甚至不是要越雨伴他左右,他从未端过姿态,而且将自己放得极低。
徐婼知晓一方相思的心情,却头一回在裴郁逍脸上见到卑微与包容,而这一切都只是出自一人。
徐婼眼圈微红,忍住哽咽看向她:“他抱着你回来时,我才知这般鲜活耀眼的人也会悲痛欲绝,多余的情绪都流露不出。”
徐婼当时也听见了别院的动静,与其他人一致认为越雨没了,她以为她会卑劣地开心起来,可看见裴郁逍的模样,她拒绝了父亲让
她去慰藉的提议。
因为越雨回不回来,她都没有希望。
所以在看见越雨的第一刻,徐婼反而有点释怀,她轻轻呼出一口气,“越雨,我很羡慕你,能被人如此爱慕。”
越雨却摇了摇头:“你不必羡慕,我与他起初只如陌生人一般,没你想的那么好,对我来说,与他产生交集是个意外。若最初知晓是他教会我如何爱人,恐怕只会难以置信。人生短暂又漫长,感情只是百态之一,是生活的佐料。可世间值得心动的人事物都不仅限一样,否则怎么叫我这个将死之人都流连忘返?”
徐婼静静看着她,夏风拂过越雨的面庞,那双清若琉璃的眸添上了一丝柔和。明明踏入鬼门关,却还能以这般调笑的语气开解她。
徐婼有点费解。
“徐婼,你能这样随心处事很好,敢爱敢恨、赤诚坦荡,在这点上我也很羡慕你。希望你未来能够如愿,日子过得丰盈。”
徐婼微微愣神,还是院门前相同的位置,裴郁逍拒绝时也向她这般温柔。
那日少年的话仿佛还回荡在耳际——
“我没有纳妾的打算,徐小姐也不必自惭形秽,天地广阔,来日方长,徐小姐莫要止步眼前。”

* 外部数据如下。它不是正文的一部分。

import Summits.ResolutionOfSingularities.ResolutionOfSingularities.Theorems.WeightedInvariantContactCylinderTorusFactor
import Summits.ResolutionOfSingularities.ResolutionOfSingularities.Theorems.WeightedInvariantContactCylinderTorusFactorStrata
import Summits.ResolutionOfSingularities.ResolutionOfSingularities.Theorems.WeightedInvariantContactCylinderStratumLocalizeFlatT
import HarnessLib

/-!
# (c10)≤3 for the invariant of record `ι₃ᵗ = Iota3.iotaFlatT` MODULO THE NAMED LETTER INPUTS — (o44) part (c10-cyl), layer 3
# (door `HypersurfaceCentreConstruction`, stmt-ResolutionOfSingularities-19897; rung P3 `stub_keyRungLE_three`; res-type-005,
# res-L1-w43-plan-1 GO #2 2026-08-27T13:57:22Z)

Topic: `Summits/ResolutionOfSingularities/ResolutionOfSingularities/Theorems`. Helper for the door item
`HypersurfaceCentreConstruction` (stmt-ResolutionOfSingularities-19897, route `WeightedInvariant`), def-free.  The torus-factor
clause (c10) for the flat-`τ` invariant of record `Iota3.iotaFlatT = (ι₃ᵘ ; σ-on-the-cylinder)` at every position of Krull
dimension `≤ 3`, from THREE named letter-level inputs, all at regular local rings `T` of dimension `≤ 3` and all taken as
hypotheses here (their owners: res-type-013 for `τ`, res-type-057 for `σ`):

* `h10τ` — (c10) for `ι₃ᵘ = iotaOrdEpsTau`: `ι₃ᵘ (T[X]_{𝔮₁}) (g) ≤ ι₃ᵘ T g` for primes `𝔮₁ ⊂ T[X]` over `𝔪_T`
  ((c10ν), (c10ε) are in the tree: `iotaOrd_torusFactorMonotone`, `iotaOrdEps_torusFactorMonotone`; (c10τ) = ORDER (o49));
* `hgenτ` — the generic-fibre equality `ι₃ᵘ (T[X]_{𝔪_T T[X]}) (g) = ι₃ᵘ T g` («`ι₃ᵘ` does not drop along `T → T(X)`»;
  for `(ν ; ε)` this is `iotaOrdEps_torusFactor_eq` of res-type-013);
* `hσ` — `σ (T[X]_{𝔪_T T[X]}) (g) ≤ σ T g` at the generic fibre point (res-type-057's torus-factor inequality for `σ`).

Assembly: layer 1 (`iotaLex_iotaCylinder_torusFactor_le`, p538275) ∘ layer 2 (`topStratum_torusFactor_of_eq` with the
plumbing `exists_ringEquiv_atPrime_polynomial`, p540970) ∘ the (strat-τ) identification `topStratum_iotaOrdEpsTau_eq`
(res-type-013) or `V(⊥)` at the junk arguments (p537453) ∘ (c6)/(c7) for `ι₃ᵘ` and (c6) + the bound for `σ` (res-type-073).

* **`Iota3.iotaFlatT_torusFactor_le`** — `iotaFlatT (S[X]_𝔮) (f) ≤ iotaFlatT S f` (`S` regular local, `dim S ≤ 3`, `𝔮` over `𝔪_S`);
* **`Iota3.iotaFlatT_torusFactorMonotoneLE`** — `IotaTorusFactorMonotoneLE 3 p Iota3.iotaFlatT` BY NAME, modulo the same.

[OURS · L1 W4.3 · (o44) (c10-cyl) layer 3]  Replaces the role of NO printed item; NOT a statement of the manuscript
[claim: Hironaka2017, status: under-review]. AI work, weaker than expert review.

## References

* H. Matsumura, Commutative Ring Theory (1987), Thm. 4.3, §5. [Matsumura1987]
* res-L1-w43-plan-1, GO #2 13:57:22Z; IOTA3-DESIGN v1.3.1 §9.5 (OURS, AI planning).
-/

noncomputable section

open IsLocalRing Literature.AlgebraicGeometry.Resolution Polynomial
open Summit.ResolutionOfSingularities.ResolutionOfSingularities.Theorems
open Summit.ResolutionOfSingularities.ResolutionOfSingularities.Theorems.ContactCylinder

set_option linter.dupNamespace false -- mandated namespace of this single-conjunct summit

namespace Summit.ResolutionOfSingularities.ResolutionOfSingularities.Cruxes.HypersurfaceCentreConstruction.LocalEngine

namespace Iota3

/-- **(c10) for `ι₃ᵗ` at every position of Krull dimension `≤ 3`, MODULO the named letter inputs `h10τ`, `hgenτ`, `hσ`** (module
docstring): `iotaFlatT (S[X]_𝔮) (f) ≤ iotaFlatT S f` for `S` regular local with `ringKrullDim S ≤ 3`, every `f`, every prime
`𝔮 ⊂ S[X]` over `𝔪_S`. [OURS · L1 W4.3 · (o44) (c10-cyl)] -/
theorem iotaFlatT_torusFactor_le
    (h10τ : ∀ (T : Type) [CommRing T] [IsRegularLocalRing T] (g : T) (𝔮₁ : Ideal T[X]) [𝔮₁.IsPrime],
      ringKrullDim T ≤ 3 → 𝔮₁.comap (C : T →+* T[X]) = maximalIdeal T →
      iotaOrdEpsTau (Localization.AtPrime 𝔮₁) (algebraMap T[X] (Localization.AtPrime 𝔮₁) (C g)) ≤ iotaOrdEpsTau T g)
    (hgenτ : ∀ (T : Type) [CommRing T] [IsRegularLocalRing T] (g : T)
      [((maximalIdeal T).map (C : T →+* T[X])).IsPrime], ringKrullDim T ≤ 3 →
      iotaOrdEpsTau (Localization.AtPrime ((maximalIdeal T).map (C : T →+* T[X])))
        (algebraMap T[X] (Localization.AtPrime ((maximalIdeal T).map (C : T →+* T[X]))) (C g)) = iotaOrdEpsTau T g)
    (hσ : ∀ (T : Type) [CommRing T] [IsRegularLocalRing T] (g : T)
      [((maximalIdeal T).map (C : T →+* T[X])).IsPrime], ringKrullDim T ≤ 3 →
      iotaSigma (Localization.AtPrime ((maximalIdeal T).map (C : T →+* T[X])))
        (algebraMap T[X] (Localization.AtPrime ((maximalIdeal T).map (C : T →+* T[X]))) (C g)) ≤ iotaSigma T g)
    (S : Type) [CommRing S] [IsRegularLocalRing S] (hdim : ringKrullDim S ≤ 3) (f : S) (𝔮 : Ideal S[X]) [𝔮.IsPrime]
    (h𝔮 : 𝔮.comap (C : S →+* S[X]) = maximalIdeal S) :
    iotaFlatT (Localization.AtPrime 𝔮) (algebraMap S[X] (Localization.AtPrime 𝔮) (C f)) ≤ iotaFlatT S f := by
  haveI := isDomain_of_isRegularLocalRing S
  haveI : IsRegularRing S := isRegularRing_of_isRegularLocalRing S
  have hdimT : ∀ (𝔭 : Ideal S) [𝔭.IsPrime], ringKrullDim (Localization.AtPrime 𝔭) ≤ 3 := fun 𝔭 _ =>
    (ringKrullDim_localization_atPrime_le 𝔭).trans hdim
  have h10 : iotaOrdEpsTau (Localization.AtPrime 𝔮) (algebraMap S[X] (Localization.AtPrime 𝔮) (C f)) ≤
      iotaOrdEpsTau S f := h10τ S f 𝔮 hdim h𝔮
  have hb : IotaBoundedBy ((Ordinal.omega0 + 1) * Ordinal.omega0) (iotaCylinder iotaOrdEpsTau iotaSigma) :=
    iotaBoundedBy_iotaCylinder iotaSigma_boundedBy
  have key : ∀ (P : Ideal S) [P.IsPrime], topStratum iotaOrdEpsTau S f = {𝔮₀ | P ≤ 𝔮₀.asIdeal} →
      iotaFlatT (Localization.AtPrime 𝔮) (algebraMap S[X] (Localization.AtPrime 𝔮) (C f)) ≤ iotaFlatT S f := by
    intro P _ hE
    have hP𝔮 : P.map (C : S →+* S[X]) ≤ 𝔮 := by
      rw [Ideal.map_le_iff_le_comap, h𝔮]
      exact IsLocalRing.le_maximalIdeal (Ideal.IsPrime.ne_top ‹_›)
    have hσ' : iotaSigma (Localization.AtPrime (P.map (C : S →+* S[X]))) (algebraMap S[X] _ (C f)) ≤
        iotaSigma (Localization.AtPrime P) (algebraMap S (Localization.AtPrime P) f) := by
      obtain ⟨_, h1⟩ := iota_atPrime_map_C_eq_of_generic iotaSigma_isoInvariant S f P
      rw [h1]
      exact hσ (Localization.AtPrime P) (algebraMap S (Localization.AtPrime P) f) (hdimT P)
    have hE' : iotaOrdEpsTau (Localization.AtPrime 𝔮) (algebraMap S[X] (Localization.AtPrime 𝔮) (C f)) =
        iotaOrdEpsTau S f →
        topStratum iotaOrdEpsTau (Localization.AtPrime 𝔮) (algebraMap S[X] (Localization.AtPrime 𝔮) (C f)) =
          {𝔮'' | (P.map (C : S →+* S[X])).map (algebraMap S[X] (Localization.AtPrime 𝔮)) ≤ 𝔮''.asIdeal} := by
      intro heq
      refine topStratum_torusFactor_of_eq iotaOrdEpsTau_isoInvariant S f P hE 𝔮 heq ?_ ?_ ?_ ?_ ?_
      · intro _
        obtain ⟨_, h1⟩ := iota_atPrime_map_C_eq_of_generic iotaOrdEpsTau_isoInvariant S f P
        rw [h1]
        exact hgenτ (Localization.AtPrime P) (algebraMap S (Localization.AtPrime P) f) (hdimT P)
      · intro 𝔮' _ h𝔮'
        exact iota_atPrime_le_of_le iotaOrdEpsTau_isoInvariant iotaOrdEpsTau_generizationMonotone S[X] 𝔮' 𝔮 h𝔮' (C f)
      · intro 𝔮' _ _ hle
        exact iota_atPrime_le_of_le iotaOrdEpsTau_isoInvariant iotaOrdEpsTau_generizationMonotone S[X] _ 𝔮' hle (C f)
      · intro 𝔮' _ _
        obtain ⟨𝔮₁, h𝔮₁, hmax, -, Φ, hΦ⟩ :=
          exists_ringEquiv_atPrime_polynomial S f 𝔮' (𝔮'.comap (C : S →+* S[X])) rfl
        rw [← iota_ringEquiv_atPrime (𝔫 := 𝔮') (𝔫' := 𝔮₁) iotaOrdEpsTau_isoInvariant Φ, hΦ]
        exact h10τ (Localization.AtPrime (𝔮'.comap (C : S →+* S[X]))) _ 𝔮₁ (hdimT _) hmax
      · intro 𝔭 _
        exact iotaOrdEpsTau_generizationMonotone S 𝔭 f
    unfold iotaFlatT
    exact iotaLex_iotaCylinder_torusFactor_le iotaSigma_isoInvariant hb S f P hE 𝔮 hP𝔮 h10 hE' hσ'
  by_cases hf0 : f = 0
  · subst hf0
    exact key ⊥ (topStratum_iotaOrdEpsTau_zero_eq_bot S hdim)
  by_cases hfu : IsUnit f
  · exact key ⊥ (topStratum_iotaOrdEpsTau_of_isUnit_eq_bot S hdim hfu)
  · have hf : f ∈ maximalIdeal S := (IsLocalRing.mem_maximalIdeal f).mpr (mem_nonunits_iff.mpr hfu)
    obtain ⟨P, hP, -, -, hE⟩ := topStratum_iotaOrdEpsTau_eq hdim hf0 hf
    haveI := hP
    exact key P hE

/-- **THE (c10)≤3 CONJUNCT OF THE P3 RUNG FOR THE INVARIANT OF RECORD, BY NAME, MODULO the named letter inputs `h10τ`,
`hgenτ`, `hσ`** (module docstring): `IotaTorusFactorMonotoneLE 3 p Iota3.iotaFlatT` for every `p` (the field binders of the
restricted clause are idle). [OURS · L1 W4.3 · (o44) (c10-cyl)] -/
theorem iotaFlatT_torusFactorMonotoneLE
    (h10τ : ∀ (T : Type) [CommRing T] [IsRegularLocalRing T] (g : T) (𝔮₁ : Ideal T[X]) [𝔮₁.IsPrime],
      ringKrullDim T ≤ 3 → 𝔮₁.comap (C : T →+* T[X]) = maximalIdeal T →
      iotaOrdEpsTau (Localization.AtPrime 𝔮₁) (algebraMap T[X] (Localization.AtPrime 𝔮₁) (C g)) ≤ iotaOrdEpsTau T g)
    (hgenτ : ∀ (T : Type) [CommRing T] [IsRegularLocalRing T] (g : T)
      [((maximalIdeal T).map (C : T →+* T[X])).IsPrime], ringKrullDim T ≤ 3 →
      iotaOrdEpsTau (Localization.AtPrime ((maximalIdeal T).map (C : T →+* T[X])))
        (algebraMap T[X] (Localization.AtPrime ((maximalIdeal T).map (C : T →+* T[X]))) (C g)) = iotaOrdEpsTau T g)
    (hσ : ∀ (T : Type) [CommRing T] [IsRegularLocalRing T] (g : T)
      [((maximalIdeal T).map (C : T →+* T[X])).IsPrime], ringKrullDim T ≤ 3 →
      iotaSigma (Localization.AtPrime ((maximalIdeal T).map (C : T →+* T[X])))
        (algebraMap T[X] (Localization.AtPrime ((maximalIdeal T).map (C : T →+* T[X]))) (C g)) ≤ iotaSigma T g)
    (p : ℕ) : IotaTorusFactorMonotoneLE 3 p iotaFlatT := by
  intro k₀ _ _ _ S _ _ _ _ f 𝔮 _ hdim h𝔮
  exact iotaFlatT_torusFactor_le h10τ hgenτ hσ S hdim f 𝔮 h𝔮

/-- The unrestricted clause `IotaTorusFactorMonotone iotaOrdEpsTau` ((c10) for `ι₃ᵘ`, res-type-013's ORDER (o49) in the shape of
`iotaOrdEps_torusFactorMonotone`) supplies the input `h10τ`. [OURS · L1 W4.3 · (o44) (c10-cyl)] -/
theorem iotaOrdEpsTau_torusFactorLE_of_torusFactorMonotone (h : IotaTorusFactorMonotone iotaOrdEpsTau) :
    ∀ (T : Type) [CommRing T] [IsRegularLocalRing T] (g : T) (𝔮₁ : Ideal T[X]) [𝔮₁.IsPrime],
      ringKrullDim T ≤ 3 → 𝔮₁.comap (C : T →+* T[X]) = maximalIdeal T →
      iotaOrdEpsTau (Localization.AtPrime 𝔮₁) (algebraMap T[X] (Localization.AtPrime 𝔮₁) (C g)) ≤ iotaOrdEpsTau T g :=
  fun T _ _ g 𝔮₁ _ _ h𝔮₁ => h T g 𝔮₁ h𝔮₁

end Iota3

end Summit.ResolutionOfSingularities.ResolutionOfSingularities.Cruxes.HypersurfaceCentreConstruction.LocalEngine

end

徐婼眨了下眼,面前的人仍含着平和的笑,眉眼的清冷淡了些许。
徐婼恍然明白为什么裴郁逍会专注于她一人,那样透彻卓绝的内心和气质不是常人所有的。
徐婼垂下眸,嘟囔道:“明明是你的生辰,怎么还祝福起我来了?”
越雨余光里是几人打打闹闹的场景,回道:“许是今日收到祝福太多,总觉得自己太幸福,想用寿星的权利,把祝福分点给所有人。”
徐婼平日听见这类话只会觉得可笑,如今却真心笑了出来:“那就借寿星吉言。”
越雨绕了好几圈都未能消食,倒是程新序又有点饿了,虞酌笑骂他吃不饱。正当这时,他们瞥见了从后门溜进来的裴起栎。
裴起栎拎着一个食盒,脸上还沾着没擦干净的面粉,一看便知来意。
虞酌本就善于与小孩交流,这几日更是与他混熟了,打趣他:“怎么今日这么晚来?”
平日他都是清晨来看越雨。
裴起栎性情好,爱回答问题,招人喜欢,但他似乎更偏爱越雨和楚檐声,也许是二人的对话总是带着暗语,神秘又不失幽默,在城中教学那几日他最喜欢同越雨和楚檐声玩。
越雨对他的印象很深。
裴起栎睁着水灵灵的双眼,回道:“做蛋糕耽误了点时间,还好赶上了。”
课后时间闲聊时,楚檐声简单说过蛋糕的做法,越雨没想到他这就记住了。
越雨蹲下来,用帕子拭去他下巴的面粉,“那能不能和大家分享?”
裴起栎犹豫地把食盒递出来,“是给越小姐做的。”
越雨接过,随后打开了盒盖,便听小孩急急道:“我……还没试味道,要不看过就当吃过好了?”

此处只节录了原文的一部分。